▸ EXERCISE DIRECTIONS: Search the entries below for the string "Literature" and copy the lines that hold it.
##### SUPPLIED DATA
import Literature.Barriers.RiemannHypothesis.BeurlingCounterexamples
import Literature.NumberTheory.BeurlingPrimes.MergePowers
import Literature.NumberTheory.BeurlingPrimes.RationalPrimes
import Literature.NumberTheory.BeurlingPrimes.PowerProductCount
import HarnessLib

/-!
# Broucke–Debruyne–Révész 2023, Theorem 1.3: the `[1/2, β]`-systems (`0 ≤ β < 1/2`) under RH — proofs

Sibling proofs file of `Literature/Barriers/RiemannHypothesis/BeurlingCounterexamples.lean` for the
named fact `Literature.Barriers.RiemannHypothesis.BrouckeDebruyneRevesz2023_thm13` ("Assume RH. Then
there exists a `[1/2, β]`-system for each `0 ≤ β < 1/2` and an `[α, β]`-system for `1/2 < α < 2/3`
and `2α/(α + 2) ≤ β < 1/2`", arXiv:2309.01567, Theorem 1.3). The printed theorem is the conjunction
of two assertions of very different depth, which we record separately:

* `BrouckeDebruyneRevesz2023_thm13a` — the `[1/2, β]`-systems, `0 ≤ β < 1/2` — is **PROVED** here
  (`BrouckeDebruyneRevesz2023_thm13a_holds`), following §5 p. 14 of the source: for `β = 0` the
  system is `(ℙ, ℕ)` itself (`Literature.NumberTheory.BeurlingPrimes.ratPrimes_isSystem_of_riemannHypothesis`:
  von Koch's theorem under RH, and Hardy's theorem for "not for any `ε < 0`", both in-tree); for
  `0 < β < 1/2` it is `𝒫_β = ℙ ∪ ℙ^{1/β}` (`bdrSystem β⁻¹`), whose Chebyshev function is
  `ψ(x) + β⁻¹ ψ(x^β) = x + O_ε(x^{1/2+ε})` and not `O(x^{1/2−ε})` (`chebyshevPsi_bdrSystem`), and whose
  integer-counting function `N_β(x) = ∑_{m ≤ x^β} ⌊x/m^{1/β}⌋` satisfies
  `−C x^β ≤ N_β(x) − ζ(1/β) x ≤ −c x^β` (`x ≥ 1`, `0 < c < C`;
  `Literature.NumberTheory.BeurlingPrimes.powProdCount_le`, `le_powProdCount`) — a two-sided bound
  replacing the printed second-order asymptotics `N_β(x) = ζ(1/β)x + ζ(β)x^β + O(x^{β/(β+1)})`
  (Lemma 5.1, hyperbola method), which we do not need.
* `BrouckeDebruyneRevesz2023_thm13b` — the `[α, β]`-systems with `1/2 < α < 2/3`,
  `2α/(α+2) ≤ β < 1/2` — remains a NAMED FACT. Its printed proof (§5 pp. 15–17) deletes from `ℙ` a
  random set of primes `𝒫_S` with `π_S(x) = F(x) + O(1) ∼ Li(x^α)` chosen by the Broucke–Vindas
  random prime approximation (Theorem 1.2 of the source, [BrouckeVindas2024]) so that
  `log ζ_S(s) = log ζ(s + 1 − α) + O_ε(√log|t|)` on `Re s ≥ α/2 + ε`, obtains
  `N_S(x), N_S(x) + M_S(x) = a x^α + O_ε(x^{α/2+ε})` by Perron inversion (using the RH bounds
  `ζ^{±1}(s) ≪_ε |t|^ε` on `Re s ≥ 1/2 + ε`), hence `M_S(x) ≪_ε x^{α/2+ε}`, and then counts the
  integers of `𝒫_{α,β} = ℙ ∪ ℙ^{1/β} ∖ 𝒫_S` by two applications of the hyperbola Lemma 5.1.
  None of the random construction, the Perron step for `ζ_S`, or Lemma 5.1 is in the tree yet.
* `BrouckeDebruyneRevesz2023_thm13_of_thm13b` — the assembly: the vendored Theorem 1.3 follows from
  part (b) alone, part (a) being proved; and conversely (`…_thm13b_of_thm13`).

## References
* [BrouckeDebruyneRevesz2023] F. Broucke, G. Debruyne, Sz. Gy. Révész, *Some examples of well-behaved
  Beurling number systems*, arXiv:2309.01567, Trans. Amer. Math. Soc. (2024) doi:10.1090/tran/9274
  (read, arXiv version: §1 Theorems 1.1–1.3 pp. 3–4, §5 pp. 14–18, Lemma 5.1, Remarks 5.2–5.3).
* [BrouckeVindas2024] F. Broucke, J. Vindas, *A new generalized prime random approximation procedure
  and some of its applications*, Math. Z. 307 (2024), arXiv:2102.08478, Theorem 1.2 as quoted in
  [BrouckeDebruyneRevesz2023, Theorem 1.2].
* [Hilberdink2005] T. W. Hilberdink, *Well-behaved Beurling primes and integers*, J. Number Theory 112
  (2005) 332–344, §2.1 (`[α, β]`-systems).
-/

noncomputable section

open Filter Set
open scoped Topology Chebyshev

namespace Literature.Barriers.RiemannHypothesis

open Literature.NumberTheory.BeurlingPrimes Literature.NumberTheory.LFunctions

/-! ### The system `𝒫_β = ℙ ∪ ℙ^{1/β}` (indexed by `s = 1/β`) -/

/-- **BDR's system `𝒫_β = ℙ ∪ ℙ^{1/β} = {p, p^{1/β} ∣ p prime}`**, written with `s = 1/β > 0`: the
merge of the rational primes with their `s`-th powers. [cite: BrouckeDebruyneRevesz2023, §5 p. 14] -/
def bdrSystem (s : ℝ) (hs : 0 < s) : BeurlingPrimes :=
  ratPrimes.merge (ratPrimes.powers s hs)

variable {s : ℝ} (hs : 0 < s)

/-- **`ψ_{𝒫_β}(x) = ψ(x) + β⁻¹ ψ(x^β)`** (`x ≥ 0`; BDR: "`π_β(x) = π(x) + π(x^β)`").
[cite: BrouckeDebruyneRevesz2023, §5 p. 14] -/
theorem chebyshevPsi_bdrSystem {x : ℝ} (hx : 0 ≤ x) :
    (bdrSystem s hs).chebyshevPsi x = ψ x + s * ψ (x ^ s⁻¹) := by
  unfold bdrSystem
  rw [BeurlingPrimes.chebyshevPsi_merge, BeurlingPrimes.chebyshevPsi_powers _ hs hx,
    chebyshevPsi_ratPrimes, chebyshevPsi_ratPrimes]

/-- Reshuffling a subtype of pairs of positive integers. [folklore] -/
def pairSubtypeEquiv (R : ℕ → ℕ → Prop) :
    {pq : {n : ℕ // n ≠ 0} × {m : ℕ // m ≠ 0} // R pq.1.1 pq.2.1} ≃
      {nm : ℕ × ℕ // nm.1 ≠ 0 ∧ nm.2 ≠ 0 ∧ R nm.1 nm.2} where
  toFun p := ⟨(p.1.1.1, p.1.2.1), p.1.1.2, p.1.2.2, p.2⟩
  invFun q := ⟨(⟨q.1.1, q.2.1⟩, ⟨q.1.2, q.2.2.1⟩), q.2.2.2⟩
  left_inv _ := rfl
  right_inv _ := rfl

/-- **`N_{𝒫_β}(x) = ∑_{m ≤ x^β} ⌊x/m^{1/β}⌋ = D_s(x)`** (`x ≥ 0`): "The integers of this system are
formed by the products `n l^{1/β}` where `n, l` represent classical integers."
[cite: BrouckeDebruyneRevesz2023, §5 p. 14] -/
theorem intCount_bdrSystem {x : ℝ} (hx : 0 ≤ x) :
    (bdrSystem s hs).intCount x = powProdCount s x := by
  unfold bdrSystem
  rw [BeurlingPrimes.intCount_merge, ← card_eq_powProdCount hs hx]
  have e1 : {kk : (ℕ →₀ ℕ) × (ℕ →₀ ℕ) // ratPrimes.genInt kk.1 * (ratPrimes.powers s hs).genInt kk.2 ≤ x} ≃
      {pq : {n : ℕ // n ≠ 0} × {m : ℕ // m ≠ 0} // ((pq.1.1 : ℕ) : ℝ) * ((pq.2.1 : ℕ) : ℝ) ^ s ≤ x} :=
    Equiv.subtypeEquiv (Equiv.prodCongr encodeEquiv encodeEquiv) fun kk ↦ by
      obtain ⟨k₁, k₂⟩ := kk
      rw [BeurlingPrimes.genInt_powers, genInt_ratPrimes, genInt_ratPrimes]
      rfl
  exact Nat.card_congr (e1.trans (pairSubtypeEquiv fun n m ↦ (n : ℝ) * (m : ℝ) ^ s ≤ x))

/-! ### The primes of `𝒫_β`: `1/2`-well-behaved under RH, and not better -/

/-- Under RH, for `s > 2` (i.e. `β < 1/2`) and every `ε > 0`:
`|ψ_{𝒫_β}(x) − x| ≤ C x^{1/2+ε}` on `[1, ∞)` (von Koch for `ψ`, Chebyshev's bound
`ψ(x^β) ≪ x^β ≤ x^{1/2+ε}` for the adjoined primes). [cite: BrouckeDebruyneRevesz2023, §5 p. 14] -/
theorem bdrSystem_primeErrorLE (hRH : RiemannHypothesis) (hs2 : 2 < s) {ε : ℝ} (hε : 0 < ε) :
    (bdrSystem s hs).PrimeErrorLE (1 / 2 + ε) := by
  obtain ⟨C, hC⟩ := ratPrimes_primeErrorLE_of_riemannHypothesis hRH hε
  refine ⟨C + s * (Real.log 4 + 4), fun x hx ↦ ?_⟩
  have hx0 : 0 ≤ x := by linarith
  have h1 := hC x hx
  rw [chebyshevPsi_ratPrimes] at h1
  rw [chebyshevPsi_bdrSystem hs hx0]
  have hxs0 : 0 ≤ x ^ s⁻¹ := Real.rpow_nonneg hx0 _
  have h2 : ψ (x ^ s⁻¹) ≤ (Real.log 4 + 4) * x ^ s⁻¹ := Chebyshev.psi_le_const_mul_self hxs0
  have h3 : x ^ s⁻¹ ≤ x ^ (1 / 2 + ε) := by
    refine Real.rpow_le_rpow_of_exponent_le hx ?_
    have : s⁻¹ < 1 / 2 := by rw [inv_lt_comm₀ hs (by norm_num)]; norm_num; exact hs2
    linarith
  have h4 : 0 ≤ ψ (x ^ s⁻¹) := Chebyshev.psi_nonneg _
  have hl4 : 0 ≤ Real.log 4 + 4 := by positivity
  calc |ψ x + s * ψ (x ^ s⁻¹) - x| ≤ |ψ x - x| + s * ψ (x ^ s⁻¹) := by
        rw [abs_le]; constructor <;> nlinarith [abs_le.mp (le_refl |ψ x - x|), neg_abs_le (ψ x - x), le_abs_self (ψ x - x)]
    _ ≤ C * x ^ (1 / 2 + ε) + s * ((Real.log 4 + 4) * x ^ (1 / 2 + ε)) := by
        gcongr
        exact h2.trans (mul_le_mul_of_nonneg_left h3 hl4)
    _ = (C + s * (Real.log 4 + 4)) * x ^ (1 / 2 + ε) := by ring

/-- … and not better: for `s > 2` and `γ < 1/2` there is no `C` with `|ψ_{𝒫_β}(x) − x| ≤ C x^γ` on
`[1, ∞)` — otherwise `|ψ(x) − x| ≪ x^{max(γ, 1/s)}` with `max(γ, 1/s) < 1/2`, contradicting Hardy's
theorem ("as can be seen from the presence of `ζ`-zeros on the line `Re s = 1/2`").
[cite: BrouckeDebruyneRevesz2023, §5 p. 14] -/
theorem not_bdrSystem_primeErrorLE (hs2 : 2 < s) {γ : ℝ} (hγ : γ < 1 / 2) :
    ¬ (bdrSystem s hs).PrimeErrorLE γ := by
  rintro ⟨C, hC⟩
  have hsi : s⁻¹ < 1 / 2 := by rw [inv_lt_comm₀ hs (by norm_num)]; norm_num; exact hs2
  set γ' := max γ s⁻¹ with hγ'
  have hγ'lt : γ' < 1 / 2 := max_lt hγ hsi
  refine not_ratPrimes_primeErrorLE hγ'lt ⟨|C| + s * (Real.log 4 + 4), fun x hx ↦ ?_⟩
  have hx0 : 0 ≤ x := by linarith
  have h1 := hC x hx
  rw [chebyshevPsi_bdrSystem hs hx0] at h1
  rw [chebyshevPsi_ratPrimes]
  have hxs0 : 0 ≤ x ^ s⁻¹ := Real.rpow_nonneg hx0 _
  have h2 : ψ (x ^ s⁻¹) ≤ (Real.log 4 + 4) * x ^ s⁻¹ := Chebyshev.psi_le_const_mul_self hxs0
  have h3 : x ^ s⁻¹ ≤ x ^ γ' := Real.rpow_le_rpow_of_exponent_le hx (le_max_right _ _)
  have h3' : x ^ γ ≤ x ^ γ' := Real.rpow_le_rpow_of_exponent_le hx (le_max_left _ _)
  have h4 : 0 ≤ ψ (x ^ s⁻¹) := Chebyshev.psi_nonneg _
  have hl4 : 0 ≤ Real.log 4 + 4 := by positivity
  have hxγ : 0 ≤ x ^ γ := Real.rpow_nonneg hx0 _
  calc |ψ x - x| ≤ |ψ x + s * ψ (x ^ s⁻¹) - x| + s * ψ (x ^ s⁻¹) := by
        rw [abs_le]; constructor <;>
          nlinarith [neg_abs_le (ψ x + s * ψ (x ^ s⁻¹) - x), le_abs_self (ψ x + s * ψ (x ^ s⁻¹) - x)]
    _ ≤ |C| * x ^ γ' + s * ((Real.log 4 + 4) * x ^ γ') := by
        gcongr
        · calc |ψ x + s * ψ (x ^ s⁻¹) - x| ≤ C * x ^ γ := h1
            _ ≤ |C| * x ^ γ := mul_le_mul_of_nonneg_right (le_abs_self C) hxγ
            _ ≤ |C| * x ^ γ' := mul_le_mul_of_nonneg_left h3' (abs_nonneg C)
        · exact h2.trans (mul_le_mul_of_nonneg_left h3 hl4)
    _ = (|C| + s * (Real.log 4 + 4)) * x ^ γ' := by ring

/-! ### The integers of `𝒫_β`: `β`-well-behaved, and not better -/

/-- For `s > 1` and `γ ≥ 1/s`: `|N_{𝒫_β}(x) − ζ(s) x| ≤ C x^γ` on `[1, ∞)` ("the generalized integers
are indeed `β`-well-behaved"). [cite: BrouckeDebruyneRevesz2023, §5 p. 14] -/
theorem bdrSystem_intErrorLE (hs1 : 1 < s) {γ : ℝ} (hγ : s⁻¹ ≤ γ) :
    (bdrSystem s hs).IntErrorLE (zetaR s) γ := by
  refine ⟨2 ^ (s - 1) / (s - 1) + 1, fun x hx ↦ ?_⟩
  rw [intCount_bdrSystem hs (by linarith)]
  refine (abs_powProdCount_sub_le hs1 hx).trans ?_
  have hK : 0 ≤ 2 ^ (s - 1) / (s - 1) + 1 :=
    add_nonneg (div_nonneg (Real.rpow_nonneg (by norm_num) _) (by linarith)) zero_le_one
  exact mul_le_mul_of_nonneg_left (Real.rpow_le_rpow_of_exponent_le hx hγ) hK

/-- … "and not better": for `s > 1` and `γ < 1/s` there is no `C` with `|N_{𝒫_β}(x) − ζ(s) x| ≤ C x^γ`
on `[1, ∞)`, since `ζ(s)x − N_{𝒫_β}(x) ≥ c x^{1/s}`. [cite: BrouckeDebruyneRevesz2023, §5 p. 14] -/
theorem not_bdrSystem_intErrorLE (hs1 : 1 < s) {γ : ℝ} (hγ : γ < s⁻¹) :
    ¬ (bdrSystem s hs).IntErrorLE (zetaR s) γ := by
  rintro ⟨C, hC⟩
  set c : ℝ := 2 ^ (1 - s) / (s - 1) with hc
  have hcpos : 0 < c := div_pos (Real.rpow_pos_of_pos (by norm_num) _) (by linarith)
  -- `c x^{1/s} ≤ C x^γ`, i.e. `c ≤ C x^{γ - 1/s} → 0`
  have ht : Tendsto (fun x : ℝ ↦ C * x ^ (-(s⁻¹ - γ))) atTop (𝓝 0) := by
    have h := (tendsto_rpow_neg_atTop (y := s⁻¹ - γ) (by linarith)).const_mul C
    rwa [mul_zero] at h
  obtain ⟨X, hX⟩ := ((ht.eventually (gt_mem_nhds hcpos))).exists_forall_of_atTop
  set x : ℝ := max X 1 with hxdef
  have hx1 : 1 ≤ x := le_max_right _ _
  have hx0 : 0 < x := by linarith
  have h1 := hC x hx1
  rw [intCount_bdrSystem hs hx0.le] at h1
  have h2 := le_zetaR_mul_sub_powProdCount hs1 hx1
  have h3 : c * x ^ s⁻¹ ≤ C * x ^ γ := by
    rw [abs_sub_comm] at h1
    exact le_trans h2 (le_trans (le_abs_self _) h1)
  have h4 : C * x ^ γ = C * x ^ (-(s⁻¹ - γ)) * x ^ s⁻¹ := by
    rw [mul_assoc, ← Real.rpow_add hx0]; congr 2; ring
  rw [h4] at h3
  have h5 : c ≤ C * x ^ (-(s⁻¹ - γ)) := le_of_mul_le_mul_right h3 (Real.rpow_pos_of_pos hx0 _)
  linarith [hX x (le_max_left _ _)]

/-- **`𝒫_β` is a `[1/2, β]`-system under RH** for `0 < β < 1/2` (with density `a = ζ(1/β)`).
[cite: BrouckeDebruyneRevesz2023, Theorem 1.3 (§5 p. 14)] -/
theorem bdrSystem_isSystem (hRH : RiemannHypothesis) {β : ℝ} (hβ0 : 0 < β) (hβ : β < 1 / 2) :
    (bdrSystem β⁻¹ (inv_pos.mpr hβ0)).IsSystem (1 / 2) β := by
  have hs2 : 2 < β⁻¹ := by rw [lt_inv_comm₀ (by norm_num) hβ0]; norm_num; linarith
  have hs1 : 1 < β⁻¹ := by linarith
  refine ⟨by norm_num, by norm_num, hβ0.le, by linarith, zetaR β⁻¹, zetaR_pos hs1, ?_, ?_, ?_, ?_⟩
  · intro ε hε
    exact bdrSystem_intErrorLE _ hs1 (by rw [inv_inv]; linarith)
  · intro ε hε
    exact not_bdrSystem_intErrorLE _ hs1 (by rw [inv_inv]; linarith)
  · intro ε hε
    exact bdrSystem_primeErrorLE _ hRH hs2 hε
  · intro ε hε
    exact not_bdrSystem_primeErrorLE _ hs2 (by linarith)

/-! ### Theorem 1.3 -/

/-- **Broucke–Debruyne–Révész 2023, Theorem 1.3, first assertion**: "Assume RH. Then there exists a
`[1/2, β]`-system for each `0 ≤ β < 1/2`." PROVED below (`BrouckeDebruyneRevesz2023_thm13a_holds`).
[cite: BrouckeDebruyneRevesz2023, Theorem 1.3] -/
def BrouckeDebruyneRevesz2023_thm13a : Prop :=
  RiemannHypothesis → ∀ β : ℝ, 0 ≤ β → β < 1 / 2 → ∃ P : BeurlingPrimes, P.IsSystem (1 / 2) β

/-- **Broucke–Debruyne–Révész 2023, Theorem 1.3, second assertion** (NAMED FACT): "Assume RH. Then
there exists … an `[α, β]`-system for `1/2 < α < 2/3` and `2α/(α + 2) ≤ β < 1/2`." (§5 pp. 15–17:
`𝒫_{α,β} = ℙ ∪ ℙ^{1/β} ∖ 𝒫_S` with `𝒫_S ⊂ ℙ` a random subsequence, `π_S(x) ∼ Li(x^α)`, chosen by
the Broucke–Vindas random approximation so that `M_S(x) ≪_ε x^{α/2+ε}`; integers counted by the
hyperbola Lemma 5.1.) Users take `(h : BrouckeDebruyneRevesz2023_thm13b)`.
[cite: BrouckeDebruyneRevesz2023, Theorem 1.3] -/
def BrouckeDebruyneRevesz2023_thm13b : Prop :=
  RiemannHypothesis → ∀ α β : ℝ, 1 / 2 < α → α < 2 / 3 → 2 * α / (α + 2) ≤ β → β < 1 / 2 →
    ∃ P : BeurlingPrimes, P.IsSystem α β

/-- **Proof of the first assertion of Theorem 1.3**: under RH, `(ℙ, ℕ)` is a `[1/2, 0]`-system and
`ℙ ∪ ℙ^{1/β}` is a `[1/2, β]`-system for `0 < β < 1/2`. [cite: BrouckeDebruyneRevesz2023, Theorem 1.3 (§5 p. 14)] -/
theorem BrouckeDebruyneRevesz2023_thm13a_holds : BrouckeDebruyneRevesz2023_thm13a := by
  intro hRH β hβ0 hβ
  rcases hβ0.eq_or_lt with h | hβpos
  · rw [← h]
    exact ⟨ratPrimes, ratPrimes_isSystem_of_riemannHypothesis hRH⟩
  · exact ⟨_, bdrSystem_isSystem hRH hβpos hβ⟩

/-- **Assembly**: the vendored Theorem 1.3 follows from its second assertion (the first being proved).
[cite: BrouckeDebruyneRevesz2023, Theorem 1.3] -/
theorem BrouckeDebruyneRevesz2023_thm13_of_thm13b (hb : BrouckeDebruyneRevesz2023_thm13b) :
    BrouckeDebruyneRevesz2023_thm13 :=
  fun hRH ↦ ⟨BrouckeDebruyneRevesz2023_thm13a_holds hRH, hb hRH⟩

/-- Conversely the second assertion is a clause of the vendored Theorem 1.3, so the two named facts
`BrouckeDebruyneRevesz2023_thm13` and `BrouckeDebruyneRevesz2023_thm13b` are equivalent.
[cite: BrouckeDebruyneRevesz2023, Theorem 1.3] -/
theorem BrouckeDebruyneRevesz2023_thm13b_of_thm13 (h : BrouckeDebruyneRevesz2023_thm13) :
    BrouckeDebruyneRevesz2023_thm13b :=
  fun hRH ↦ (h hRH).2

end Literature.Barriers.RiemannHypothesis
##########
▸ RESPONSE TO THIS EXERCISE:
import Literature.Barriers.RiemannHypothesis.BeurlingCounterexamples
import Literature.NumberTheory.BeurlingPrimes.MergePowers
import Literature.NumberTheory.BeurlingPrimes.RationalPrimes
import Literature.NumberTheory.BeurlingPrimes.PowerProductCount
Sibling proofs file of `Literature/Barriers/RiemannHypothesis/BeurlingCounterexamples.lean` for the
named fact `Literature.Barriers.RiemannHypothesis.BrouckeDebruyneRevesz2023_thm13` ("Assume RH. Then
  system is `(ℙ, ℕ)` itself (`Literature.NumberTheory.BeurlingPrimes.ratPrimes_isSystem_of_riemannHypothesis`:
  `Literature.NumberTheory.BeurlingPrimes.powProdCount_le`, `le_powProdCount`) — a two-sided bound
namespace Literature.Barriers.RiemannHypothesis
open Literature.NumberTheory.BeurlingPrimes Literature.NumberTheory.LFunctions
end Literature.Barriers.RiemannHypothesis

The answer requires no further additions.